Research suggests that about 80% Americans suffer from backache at least once in their lifetime, a simple solution to this is back pain exercises. Stress, poor posture or even an injury can be the cause of your pain. Aim at strengthening the muscles in your back with exercise and enjoy a pain free life.
Before you perform any kind of back pain exercise, it is important that you warm up. You could just march right on the spot for 5 minutes or have a walk around.
Here Are A Few Back Pain Exercise That You Can Do –
1. Lie on your stomach. Raise your right leg off the floor about 5-8 inches while tightening the muscles on your buttocks and leg. Count till 10 and let it come back to the floor. Repeat the same with the left leg. Continue this about 5 times.
2. Hold the back of the chair while standing behind it. Lift your right leg and swing it backwards slowly, keeping the knee straight. Then slowly swing it back to normal. Repeat the same action with the left leg. Continue for about 5 times with each leg.
3. Lie flat on your back, touch the chin to your chest, hug your knees and bring it close to your chest. Hold this pose for about 15 seconds. Continue 2-3 times.
4. Lie down on your back. Position the palms of both hands flatly on the floor, knees bent and feet firmly on the ground. Tighten the muscles of your stomach and press and flatten your back on the floor. Maintain the pose for 5 seconds, then relax. Repeat about 5 times.
5. Go down on your fours, that is, on your hands and knees with your head and tail bone almost in the same line. As you inhale, lift your head and the tail bone up and drop your belly towards the floor, then, while you exhale, round your shoulders, press them up towards the sky, and bring your head down closer towards the pelvis and pull your belly button up to your spine. Repeat this motion for about a minute.

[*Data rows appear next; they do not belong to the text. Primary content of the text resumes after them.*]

/-- ★★ **Poincaré inequality for the adjoint Laplacian of the `ℓ × ℓ` torus with twist-eating boundary conditions.**  For a
unitary Weyl pair `A B = ω·B A` (`ω` a primitive `N`-th root of unity) and an adjoint field `Φ : ℕ² → M_N(ℂ)` which is
twisted-periodic, `Φ(x+ℓ, y) = A Φ(x,y) Aᴴ`, `Φ(x, y+ℓ) = B Φ(x,y) Bᴴ`, and TRACELESS, the nearest-neighbour Dirichlet form over one
period dominates the mass: `4 sin²(π/N) · Σ_{x,y<ℓ} ‖Φ(x,y)‖²_HS ≤ ℓ² · Σ_{x,y<ℓ} (‖Φ(x+1,y) − Φ(x,y)‖²_HS + ‖Φ(x,y+1) − Φ(x,y)‖²_HS)`.
Equivalently: the twisted adjoint Laplacian has no zero mode on `su(N)` and its gap is at least `(2 sin(π/N)/ℓ)²` («momentum
quantized in units of `2π/(N̂ l_μ)` … excluding `m_μ = 0 (mod L) ∀μ` … provides an infrared cut-off»).  Sharp constant:
`4 sin²(π/(Nℓ))` — `twistedTorus_poincare_sharp` (§4). [cite: GarciaperezGonzalezarroyoOkawa2014, §3] [cite: Gonzalezarroyo1998, §4.3] -/
theorem twistedTorus_poincare (hAu : A ∈ Matrix.unitaryGroup (Fin N) ℂ) (hBu : B ∈ Matrix.unitaryGroup (Fin N) ℂ)
    (hω : IsPrimitiveRoot ω N) (hAB : A * B = ω • (B * A)) {ℓ : ℕ} {Φ : ℕ → ℕ → Matrix (Fin N) (Fin N) ℂ}
    (h0 : ∀ x y, Φ (x + ℓ) y = A * Φ x y * Aᴴ) (h1 : ∀ x y, Φ x (y + ℓ) = B * Φ x y * Bᴴ)
    (htr : ∀ x y, (Φ x y).trace = 0) :
    4 * Real.sin (Real.pi / N) ^ 2 * ∑ x ∈ range ℓ, ∑ y ∈ range ℓ, (((Φ x y)ᴴ * Φ x y).trace).re ≤
      (ℓ : ℝ) ^ 2 * ∑ x ∈ range ℓ, ∑ y ∈ range ℓ,
        ((((Φ (x + 1) y - Φ x y)ᴴ * (Φ (x + 1) y - Φ x y)).trace).re +
          (((Φ x (y + 1) - Φ x y)ᴴ * (Φ x (y + 1) - Φ x y)).trace).re) := by
  -- pointwise colour-momentum gap
  have hgap : ∀ x y, 4 * Real.sin (Real.pi / N) ^ 2 * (((Φ x y)ᴴ * Φ x y).trace).re ≤
      (((A * Φ x y * Aᴴ - Φ x y)ᴴ * (A * Φ x y * Aᴴ - Φ x y)).trace).re +
        (((B * Φ x y * Bᴴ - Φ x y)ᴴ * (B * Φ x y * Bᴴ - Φ x y)).trace).re :=
    fun x y => twistedLaplacian_gap hAu hBu hω hAB (htr x y)
  -- direction 0: for each `y`, the sequence `x ↦ Φ x y` is `Ad A`-twisted periodic
  have hdir0 : ∀ y ∈ range ℓ,
      ∑ x ∈ range ℓ, (((A * Φ x y * Aᴴ - Φ x y)ᴴ * (A * Φ x y * Aᴴ - Φ x y)).trace).re ≤
        (ℓ : ℝ) ^ 2 * ∑ x ∈ range ℓ, (((Φ (x + 1) y - Φ x y)ᴴ * (Φ (x + 1) y - Φ x y)).trace).re :=
    fun y _ => twistedPeriodic_poincare_1d (G := fun x => Φ x y) hAu.1 (fun s => h0 s y)
  -- direction 1: for each `x`, the sequence `y ↦ Φ x y` is `Ad B`-twisted periodic
  have hdir1 : ∀ x ∈ range ℓ,
      ∑ y ∈ range ℓ, (((B * Φ x y * Bᴴ - Φ x y)ᴴ * (B * Φ x y * Bᴴ - Φ x y)).trace).re ≤
        (ℓ : ℝ) ^ 2 * ∑ y ∈ range ℓ, (((Φ x (y + 1) - Φ x y)ᴴ * (Φ x (y + 1) - Φ x y)).trace).re :=
    fun x _ => twistedPeriodic_poincare_1d (G := fun y => Φ x y) hBu.1 (fun s => h1 x s)
  -- assemble
  calc 4 * Real.sin (Real.pi / N) ^ 2 * ∑ x ∈ range ℓ, ∑ y ∈ range ℓ, (((Φ x y)ᴴ * Φ x y).trace).re
      = ∑ x ∈ range ℓ, ∑ y ∈ range ℓ, 4 * Real.sin (Real.pi / N) ^ 2 * (((Φ x y)ᴴ * Φ x y).trace).re := by
        rw [Finset.mul_sum]
        refine Finset.sum_congr rfl fun x _ => ?_
        rw [Finset.mul_sum]
    _ ≤ ∑ x ∈ range ℓ, ∑ y ∈ range ℓ,
          ((((A * Φ x y * Aᴴ - Φ x y)ᴴ * (A * Φ x y * Aᴴ - Φ x y)).trace).re +
            (((B * Φ x y * Bᴴ - Φ x y)ᴴ * (B * Φ x y * Bᴴ - Φ x y)).trace).re) :=
        Finset.sum_le_sum fun x _ => Finset.sum_le_sum fun y _ => hgap x y
    _ = ∑ y ∈ range ℓ, ∑ x ∈ range ℓ, (((A * Φ x y * Aᴴ - Φ x y)ᴴ * (A * Φ x y * Aᴴ - Φ x y)).trace).re +
          ∑ x ∈ range ℓ, ∑ y ∈ range ℓ, (((B * Φ x y * Bᴴ - Φ x y)ᴴ * (B * Φ x y * Bᴴ - Φ x y)).trace).re := by
        simp only [Finset.sum_add_distrib]
        rw [Finset.sum_comm]
    _ ≤ ∑ y ∈ range ℓ, (ℓ : ℝ) ^ 2 * ∑ x ∈ range ℓ, (((Φ (x + 1) y - Φ x y)ᴴ * (Φ (x + 1) y - Φ x y)).trace).re +
          ∑ x ∈ range ℓ, (ℓ : ℝ) ^ 2 * ∑ y ∈ range ℓ, (((Φ x (y + 1) - Φ x y)ᴴ * (Φ x (y + 1) - Φ x y)).trace).re :=
        add_le_add (Finset.sum_le_sum hdir0) (Finset.sum_le_sum hdir1)
    _ = (ℓ : ℝ) ^ 2 * ∑ x ∈ range ℓ, ∑ y ∈ range ℓ,
          ((((Φ (x + 1) y - Φ x y)ᴴ * (Φ (x + 1) y - Φ x y)).trace).re +
            (((Φ x (y + 1) - Φ x y)ᴴ * (Φ x (y + 1) - Φ x y)).trace).re) := by
        rw [← Finset.mul_sum, ← Finset.mul_sum, ← mul_add]
        congr 1
        rw [Finset.sum_comm]
        simp only [Finset.sum_add_distrib]
import Mathlib
import Summits.Ventures.HodgeRepro.Tier4.Common.TargetData
import Summits.Ventures.HodgeRepro.Tier4.Common.SettingOfData
import Summits.Ventures.HodgeRepro.Tier4.Line1.DefinedContentOfData
import Summits.Ventures.HodgeRepro.Tier4.Line1.SpectralOfRTF
import Summits.Ventures.HodgeRepro.Tier4.Line1.IdentificationSplit
import Summits.Ventures.HodgeRepro.Tier4.Line1.LiftOfPeriods

/-!
# Tier4/Line1/ResidualDirect — LINE L1, (I5-R): THE DIRECT RESIDUAL OF THE LINE AS A TREE OBJECT

Blind re-derivation cell `pub-hodge-repro`, Tier 4 «prove the step» (README §9–§10), seat t4-L1-p4 (gen 3; the cut
(9) of t4-plan-1 g2, bus S13521).  Imports ONLY Mathlib, typer-1's `Common/TargetData` (`TargetData`, `conclusion`,
`P_T4_of_forall`), typer-2's `Common/SettingOfData` (`Setting.ofAdelicData`, the sorry-free RTF setting on the
defined adelic objects with DISPLAYED cocompactness data), t4-L1-p3's `Line1/DefinedContentOfData`
(`isCharacter_ofAdelicData`, `isCharacter'_ofAdelicData`, `exists_defined_content_ofData`), t4-L1-p1's
`Line1/SpectralOfRTF` (`SpectralIdentification`, `IsolationNonvanishing`, `conclusion_of_rtf_identification`) and this
seat's `Line1/IdentificationSplit` (`HodgePairingEqJ`, `FiniteSpectrum`, `spectralIdentification_of_split`) and
`Line1/LiftOfPeriods` (`PeriodData`, `hlift_of_printed`).

WHAT THIS IS.  The skeleton of LINE L1 (t4-plan-1, Skeleton v0.35, bus S13508 / S13513) states the line's residual of
record as «`Nonempty (Inputs' d)` for every datum `d`», where `Inputs'` is the free-input structure of t4-L1-p1's
`conclusion_of_rtf_identification`, one field each.  Skeleton files never go through the gate, so that residual had no
p-id.  `ResidualDirect d` below is the SAME structure as a tree object — its fields are those of `Inputs'` VERBATIM,
with the one change the tree constructor demands: the setting is typer-2's `Setting.ofAdelicData pl R μ DG fdG compG
hT hT'`, so the skeleton's `hdef : IsDefinite pl`, `hgen : IsGenuineRow pl` (which choose a fundamental domain through
the declared wall `quotient_compact`) are replaced by the DISPLAYED cocompactness data `DG`, `fdG`, `compG` (supplied
by name for a genuine definite plane by `quotient_compact_genuine`; the skeleton's `Inputs'.toResidualDirect` is then
`rfl`-level through `Setting.ofAdelic_eq_ofAdelicData`).  Nothing is proved about the residual's free fields:

* `structure ResidualDirect (d)` — the level `Γ'` with the printed `hcc`; the plane `pl`; the adelic data `R` (N2 =
  `chi_centre` inside — forced by the defined block, CentralVanishingAdelic `eq_on_centre_of_isolated_ofAdelicData`);
  `μ`, `DG`, `fdG`, `compG`, `hT`, `hT'`; the continuity / unitarity of `R`'s characters; the DEFINED block `τ φ n hB f₁
  f₂ h₁ h₂ hconv o₀ hiso hne` (realisable by name: `defined_residual_realisable`); the lift clause `Lift` with `hlift`
  for the GIVEN `f₁`; the DATA `tf`, `spec` of the Hecke choices; (S1′) `hS1`; (S3′) `hS3`;
* **`conclusion_of_residualDirect (I : ResidualDirect d) : d.conclusion`** — p1's `conclusion_of_rtf_identification`
  by name;
* **`P_T4_of_residualDirect (h : ∀ F E … d, Nonempty (ResidualDirect d)) : P_T4`** — `P_T4_of_forall`;
* `defined_residual_realisable` — p3's `exists_defined_content_ofData` under the residual's name;
* `ResidualDirect.ofSplit` — the residual from the SPLIT form of (S1′) (`HodgePairingEqJ` ∧ `FiniteSpectrum` +
  per-choice test hypotheses), and `ResidualDirect.ofPrintedLift` — the residual with `hlift` supplied by the printed
  shape of LiftOfPeriods (`hlift_of_printed`) on a face: the tree carries all three forms.

JUNK TEST (recorded, not a theorem of this file): `ResidualDirect d` cannot be cheaply inhabited for every `d` —
`P_T4_of_residualDirect` would then prove `P_T4`, which is refuted on paper on the twisted member with the kernel
bridge `Negative.not_P_T4_of_twistedInstance : TwistedInstance → ¬ P_T4` (Tier4/Negative/TwistObstruction); per field,
the docstrings say what is data and what is displayed.  Nothing here says anything about the status of the Hodge
conjecture for CM abelian varieties, which is NOT proved (HC_CM is NOT proved by anyone in this repository).
-/

set_option autoImplicit false
/-!
# Critical rescalings of an element of `Ḃ^s_{p,q}`, `q < ∞`, tend to zero in `𝓢'`

Analysis/FunctionSpaces proof file (theorems only: no definition, no named fact). For a tempered
distribution `u ∈ Ḃ^s_{p,q}(E; F) ∩ 𝓢'_h` with `-2 < s < 0`, `1 ≤ p ≤ ∞` and **finite third index**
`0 < q < ∞`, the *critically normalised* dyadic zooms

  `u_{j₀} := 2^{j₀ (d/p - s)} u(2^{j₀} ·)`,   `d = dim E`,

which all have the same `Ḃ^s_{p,r}` norms as `u` (Bahouri–Chemin–Danchin 2011, Prop. 2.18:
`‖u(2^{j₀} ·)‖_{Ḃ^s_{p,r}} = 2^{j₀ (s - d/p)} ‖u‖_{Ḃ^s_{p,r}}`), tend to `0` in `𝓢'(E, F)` as
`j₀ → -∞` (`tendsto_rpow_smul_distribDilate_atBot`), i.e. `⟨u_{j₀}, θ⟩ → 0` for every Schwartz
`θ` (`tendsto_rpow_smul_distribDilate_apply_atBot`); also along `k ↦ j₀ = -k`, `k → ∞` in `ℕ`
(`tendsto_rpow_smul_distribDilate_neg_natCast_atTop`).

This is the function-space lemma behind the step "the blow-up limit vanishes at the final time"
of every blow-up proof of the critical *Besov* regularity criteria for the Navier–Stokes
equations — the point where `q < ∞` is used:

* D. Albritton, *Blow-up criteria for the Navier–Stokes equations in non-endpoint critical Besov
  spaces*, Anal. PDE 11 (2018) = arXiv:1612.04439, §3, Step 2, display (rescalevanish):
  "`⟨u^{(n)}(·,1), φ⟩ = ⟨u(·,1), λₙ⁻² φ(·/λₙ)⟩ → 0` … a consequence of the density of Schwartz
  functions in `Ḃ^{s_p}_{p,p}`"; here `u^{(n)} = λₙ u(λₙ ·)`, `λₙ → 0`, `s_p = -1 + 3/p`, so that
  `d/p - s_p = 1`;
* W. Wang, Z. Zhang, *Blow-up of critical norms for the 3-D Navier–Stokes equations*, Sci. China
  Math. 60 (2017) = arXiv:1510.02589, §4 Step 2 (`v(x, 0) = 0` from the vanishing of the critical
  rescalings of the final-time profile);
* I. Gallagher, G. S. Koch, F. Planchon, Comm. Math. Phys. 343 (2016) = arXiv:1407.4156, p. 5:
  the restriction `q < ∞` "to ensure that critical elements tend to zero at blow-up time"; the
  statement is false for `q = ∞` (the `-1`-homogeneous profile `|x|⁻¹ ∈ Ḃ^{s_p}_{p,∞}` is a fixed
  point of the critical rescaling).

## The proof (glue of accepted tree theorems; no density argument)

Fix `θ ∈ 𝓢` and `ε > 0`. Split `u = e^{t₀Δ}u - h`, `h := e^{t₀Δ}u - u`, with `t₀ > 0` so small
that `‖h‖_{Ḃ^s_{p,q}} ≤ η` (strong continuity of the heat semigroup on `Ḃ^s_{p,q}` for `q < ∞`,
`MemHomBesov.tendsto_eHomBesovNorm_heatSemigroup_sub_self` — this is where `q < ∞` enters).
* *High frequencies.* The zooms `h(2^{j₀} ·)` are realised, with
  `‖h(2^{j₀} ·)‖_{Ḃ^s_{p,∞}} = 2^{j₀(s - d/p)} ‖h‖_{Ḃ^s_{p,∞}}` (`eHomBesovNorm_distribDilate_holds`),
  so by the pairing bound `‖⟨W, θ⟩‖ ≤ K_θ ‖W‖_{Ḃ^s_{p,∞}}` of realised distributions, `-2 < s < 0`
  (`exists_nnnorm_apply_le_mul_eHomBesovNorm`, BCD Prop. 2.27),
  `‖⟨2^{j₀(d/p - s)} h(2^{j₀} ·), θ⟩‖ ≤ K_θ ‖h‖_{Ḃ^s_{p,∞}} ≤ K_θ η` for **every** `j₀`.
* *Low frequencies.* `e^{t₀Δ}u ∈ L^p` (`‖e^{tΔ}u‖_{L^p} ≤ C t^{s/2} ‖u‖_{Ḃ^s_{p,∞}}`,
  `exists_eLpNormDistrib_heatSemigroup_le_rpow_mul_eHomBesovNorm`, BCD Thm. 2.34), and
  `‖w(2^{j₀} ·)‖_{L^p} = 2^{-j₀ d/p} ‖w‖_{L^p}` (`eLpNormDistrib_distribDilate`), so by Hölder
  `‖⟨2^{j₀(d/p - s)} (e^{t₀Δ}u)(2^{j₀} ·), θ⟩‖ ≤ 2^{-j₀ s} ‖θ‖_{L^{p'}} ‖e^{t₀Δ}u‖_{L^p} → 0` as
  `j₀ → -∞` (`s < 0`).
Hence `limsup ‖⟨u_{j₀}, θ⟩‖ ≤ K_θ η` for every `η > 0`.

## References

* H. Bahouri, J.-Y. Chemin, R. Danchin, *Fourier Analysis and Nonlinear Partial Differential
  Equations*, Grundlehren 343 (2011), Prop. 2.18, Prop. 2.27, Thm. 2.34, Lemma 2.4.
  [BahouriCheminDanchin2011]
* D. Albritton, Anal. PDE 11 (2018) 1415–1456 = arXiv:1612.04439, §3 Step 2. [Albritton2018]
* W. Wang, Z. Zhang, Sci. China Math. 60 (2017) 637–650 = arXiv:1510.02589, §4 Step 2.
  [WangZhang2016]
* I. Gallagher, G. S. Koch, F. Planchon, Comm. Math. Phys. 343 (2016) 39–82 = arXiv:1407.4156,
  p. 5 and Prop. 2.2. [GKP2016]
-/

noncomputable section
/-- The modulated amplitude `ρ_k u` is `C³` for a `C³` state. [folklore] -/
theorem contDiff_rho_mul (hC3 : ContDiff ℝ 3 Ψ.ψ) :
    ContDiff ℝ 3 fun X : Config (n + 1) => (∑ j : Fin (n + 1), cellWave L m (X j)) * (((Ψ.ψ X).re : ℝ) : ℂ) :=
  (ContDiff.sum fun j _ => contDiff_cellWave_comp_apply_of_le L m j).mul
    (Literature.MathematicalPhysics.QuantumManyBody.BoseGas.contDiff_ofReal_comp (contDiff_three_realAmp Ψ hC3))

include hL in
/-- `ρ_k u` is lattice periodic. [folklore] -/
theorem rho_mul_periodic (X : Config (n + 1)) (i : Fin (n + 1)) (c : Fin 3) :
    (∑ j : Fin (n + 1), cellWave L m ((X + Pi.single i (EuclideanSpace.single c L) : Config (n + 1)) j)) *
        (((Ψ.ψ (X + Pi.single i (EuclideanSpace.single c L))).re : ℝ) : ℂ) =
      (∑ j : Fin (n + 1), cellWave L m (X j)) * (((Ψ.ψ X).re : ℝ) : ℂ) := by
  rw [Ψ.periodic X i c]
  congr 1
  exact Finset.sum_congr rfl fun j _ => cellWave_comp_apply_periodic hL.ne' m j X i c

/-- `ρ_k u` is Bose symmetric. [folklore] -/
theorem rho_mul_symm (σ : Equiv.Perm (Fin (n + 1))) (X : Config (n + 1)) :
    (∑ j : Fin (n + 1), cellWave L m ((X ∘ σ) j)) * (((Ψ.ψ (X ∘ σ)).re : ℝ) : ℂ) =
      (∑ j : Fin (n + 1), cellWave L m (X j)) * (((Ψ.ψ X).re : ℝ) : ℂ) := by
  rw [Ψ.symm σ X]
  congr 1
  exact Equiv.sum_comp σ (fun j => cellWave L m (X j))

/-- The amplitude `A = ∑ⱼ eⱼ(κu - 2i∂ⱼu)` is `C²` for a `C³` state. [folklore] -/
theorem contDiff_commAmp (hC3 : ContDiff ℝ 3 Ψ.ψ) (κ : ℂ) (k : Space) :
    ContDiff ℝ 2 fun X : Config (n + 1) => ∑ j : Fin (n + 1), cellWave L m (X j) *
      (κ * (((Ψ.ψ X).re : ℝ) : ℂ) - 2 * Complex.I * ((fderiv ℝ (fun Z => (Ψ.ψ Z).re) X (Pi.single j k) : ℝ) : ℂ)) := by
  have hu := contDiff_three_realAmp Ψ hC3
  refine ContDiff.sum fun j _ => (contDiff_cellWave_comp_apply_of_le L m j).mul ?_
  exact (contDiff_const.mul (Literature.MathematicalPhysics.QuantumManyBody.BoseGas.contDiff_ofReal_comp (hu.of_le (by norm_num)))).sub
    (contDiff_const.mul (Literature.MathematicalPhysics.QuantumManyBody.BoseGas.contDiff_ofReal_comp (contDiff_two_fderiv_apply_const hu _)))

include hL in
/-- `A` is lattice periodic. [folklore] -/
theorem commAmp_periodic (κ : ℂ) (k : Space) (X : Config (n + 1)) (i : Fin (n + 1)) (c : Fin 3) :
    (∑ j : Fin (n + 1), cellWave L m ((X + Pi.single i (EuclideanSpace.single c L) : Config (n + 1)) j) *
      (κ * (((Ψ.ψ (X + Pi.single i (EuclideanSpace.single c L))).re : ℝ) : ℂ) - 2 * Complex.I *
        ((fderiv ℝ (fun Z => (Ψ.ψ Z).re) (X + Pi.single i (EuclideanSpace.single c L)) (Pi.single j k) : ℝ) : ℂ))) =
    ∑ j : Fin (n + 1), cellWave L m (X j) *
      (κ * (((Ψ.ψ X).re : ℝ) : ℂ) - 2 * Complex.I * ((fderiv ℝ (fun Z => (Ψ.ψ Z).re) X (Pi.single j k) : ℝ) : ℂ)) := by
  refine Finset.sum_congr rfl fun j _ => ?_
  rw [cellWave_comp_apply_periodic hL.ne' m j X i c, Ψ.periodic X i c,
    fderiv_apply_periodic (f := fun Z => (Ψ.ψ Z).re) (fun Y i' c' => realAmp_periodic Ψ Y i' c')]

/-- `A` is Bose symmetric (`∂_{xⱼ·k}u(X∘σ) = ∂_{x_{σj}·k}u(X)` and reindexing). [folklore] -/
theorem commAmp_symm (κ : ℂ) (k : Space) (σ : Equiv.Perm (Fin (n + 1))) (X : Config (n + 1)) :
    (∑ j : Fin (n + 1), cellWave L m ((X ∘ σ) j) *
      (κ * (((Ψ.ψ (X ∘ σ)).re : ℝ) : ℂ) - 2 * Complex.I *
        ((fderiv ℝ (fun Z => (Ψ.ψ Z).re) (X ∘ σ) (Pi.single j k) : ℝ) : ℂ))) =
    ∑ j : Fin (n + 1), cellWave L m (X j) *
      (κ * (((Ψ.ψ X).re : ℝ) : ℂ) - 2 * Complex.I * ((fderiv ℝ (fun Z => (Ψ.ψ Z).re) X (Pi.single j k) : ℝ) : ℂ)) := by
  have hud : Differentiable ℝ fun Z => (Ψ.ψ Z).re := (contDiff_realAmp Ψ).differentiable one_ne_zero
  simp_rw [Ψ.symm σ X, fderiv_comp_perm_apply_single hud σ (realAmp_symm Ψ σ) X]
  exact Equiv.sum_comp σ (fun j => cellWave L m (X j) *
    (κ * (((Ψ.ψ X).re : ℝ) : ℂ) - 2 * Complex.I * ((fderiv ℝ (fun Z => (Ψ.ψ Z).re) X (Pi.single j k) : ℝ) : ℂ)))

/-- The mass of `ρ_k u` is `(n+1) S_m`: `∫ |ρ_k u|² = ∫ |∑ⱼeⱼ|² |Ψ|²`. [folklore] -/
theorem integral_norm_sq_rho_mul (hreal : ∀ X, Ψ.ψ X = (‖Ψ.ψ X‖ : ℂ)) :
    ∫ X in cellN (n + 1) L, ‖(∑ j : Fin (n + 1), cellWave L m (X j)) * (((Ψ.ψ X).re : ℝ) : ℂ)‖ ^ 2 =
      ∫ X in cellN (n + 1) L, ‖∑ j : Fin (n + 1), cellWave L m (X j)‖ ^ 2 * ‖Ψ.ψ X‖ ^ 2 := by
  refine integral_congr_ae (ae_of_all _ fun X => ?_)
  simp only [norm_mul, mul_pow]
  rw [← norm_psi_eq Ψ hreal X]

end TestAmplitudes

/-! ## The variational principle for the shifted form -/

/-- **Non-negativity of the shifted form on the Bose class** (variational principle): with
`V = (V^per).toReal` and `E₀ = (E₀^per).toReal < ∞` (finite-range finite continuous profile), every
`C¹` periodic Bose-symmetric `ψ` has `0 ≤ ∫ (|∇ψ|² + (V - E₀)|ψ|²)`. [folklore] -/
theorem shiftedForm_nonneg {v : ℝ → ℝ≥0∞} (hv : IsRepulsiveFiniteRange v) (htop : ∀ r, v r ≠ ⊤)
    (hcont : Continuous fun x : Space => (v ‖x‖).toReal) (hL : 0 < L)
    (hE : periodicGroundStateEnergy v (n + 1) L ≠ ⊤)
    (hVc : Continuous fun X : Config (n + 1) => (periodicInteraction v L X).toReal)
    (ψ : Config (n + 1) → ℂ) (hψ : ContDiff ℝ 1 ψ)
    (hper : ∀ (X : Config (n + 1)) (i : Fin (n + 1)) (c : Fin 3),
      ψ (X + Pi.single i (EuclideanSpace.single c L)) = ψ X)
    (hsymm : ∀ (σ : Equiv.Perm (Fin (n + 1))) (X : Config (n + 1)), ψ (X ∘ σ) = ψ X) :
    0 ≤ ∫ X in cellN (n + 1) L, (kineticDensityReal ψ X +
      ((periodicInteraction v L X).toReal - (periodicGroundStateEnergy v (n + 1) L).toReal) * ‖ψ X‖ ^ 2) := by
  obtain ⟨Cw, hCw, hW⟩ := ImuWeakEulerLagrange.exists_periodicInteraction_le hv htop hcont hL (n + 1)
  have h := ImuWeakEulerLagrange.toReal_groundStateEnergy_mul_le hv.1 hCw hW hE hψ hper hsymm
  have i1 : IntegrableOn (fun X => kineticDensityReal ψ X + (periodicInteraction v L X).toReal * ‖ψ X‖ ^ 2)
      (cellN (n + 1) L) :=
    integrableOn_cellN ((continuous_kineticDensityReal hψ).add (hVc.mul (hψ.continuous.norm.pow 2))) L
  have i2 : IntegrableOn (fun X => (periodicGroundStateEnergy v (n + 1) L).toReal * ‖ψ X‖ ^ 2)
      (cellN (n + 1) L) := integrableOn_cellN (continuous_const.mul (hψ.continuous.norm.pow 2)) L
  have heq : ∀ X, kineticDensityReal ψ X +
      ((periodicInteraction v L X).toReal - (periodicGroundStateEnergy v (n + 1) L).toReal) * ‖ψ X‖ ^ 2 =
      (kineticDensityReal ψ X + (periodicInteraction v L X).toReal * ‖ψ X‖ ^ 2) -
        (periodicGroundStateEnergy v (n + 1) L).toReal * ‖ψ X‖ ^ 2 := fun X => by ring
  simp_rw [heq]
  rw [integral_sub i1 i2, integral_const_mul]
  linarith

6. Lie flat on your back with your knees bent and your feet on the ground. Flatten your back on the floor and tighten your stomach muscles. Bring your chin close to your chest. Stretch your hands out in front of you, towards your knees, exhale and slowly bring your upper body up. Remain in this position for 3 seconds, then relax. Repeat about 10 times.
7. Stand with your back against the wall with feet slightly apart. While in this position walk your feet about 10-12 inches away from the wall. Tighten your abdominal muscles and bend your knees to about 45 degrees. Hold the position for 5 seconds and slowly slide back up. Repeat this back pain exercise 10 times.
Other good back pain exercises are walking, swimming, bicycling, aerobics. Avoid jerky movements that can potentially harm your back. Wear comfortable and loose clothing. While, most back pain exercises can be done at home, it is best to take your physician's advice to avoid any kind of unpleasant surprises.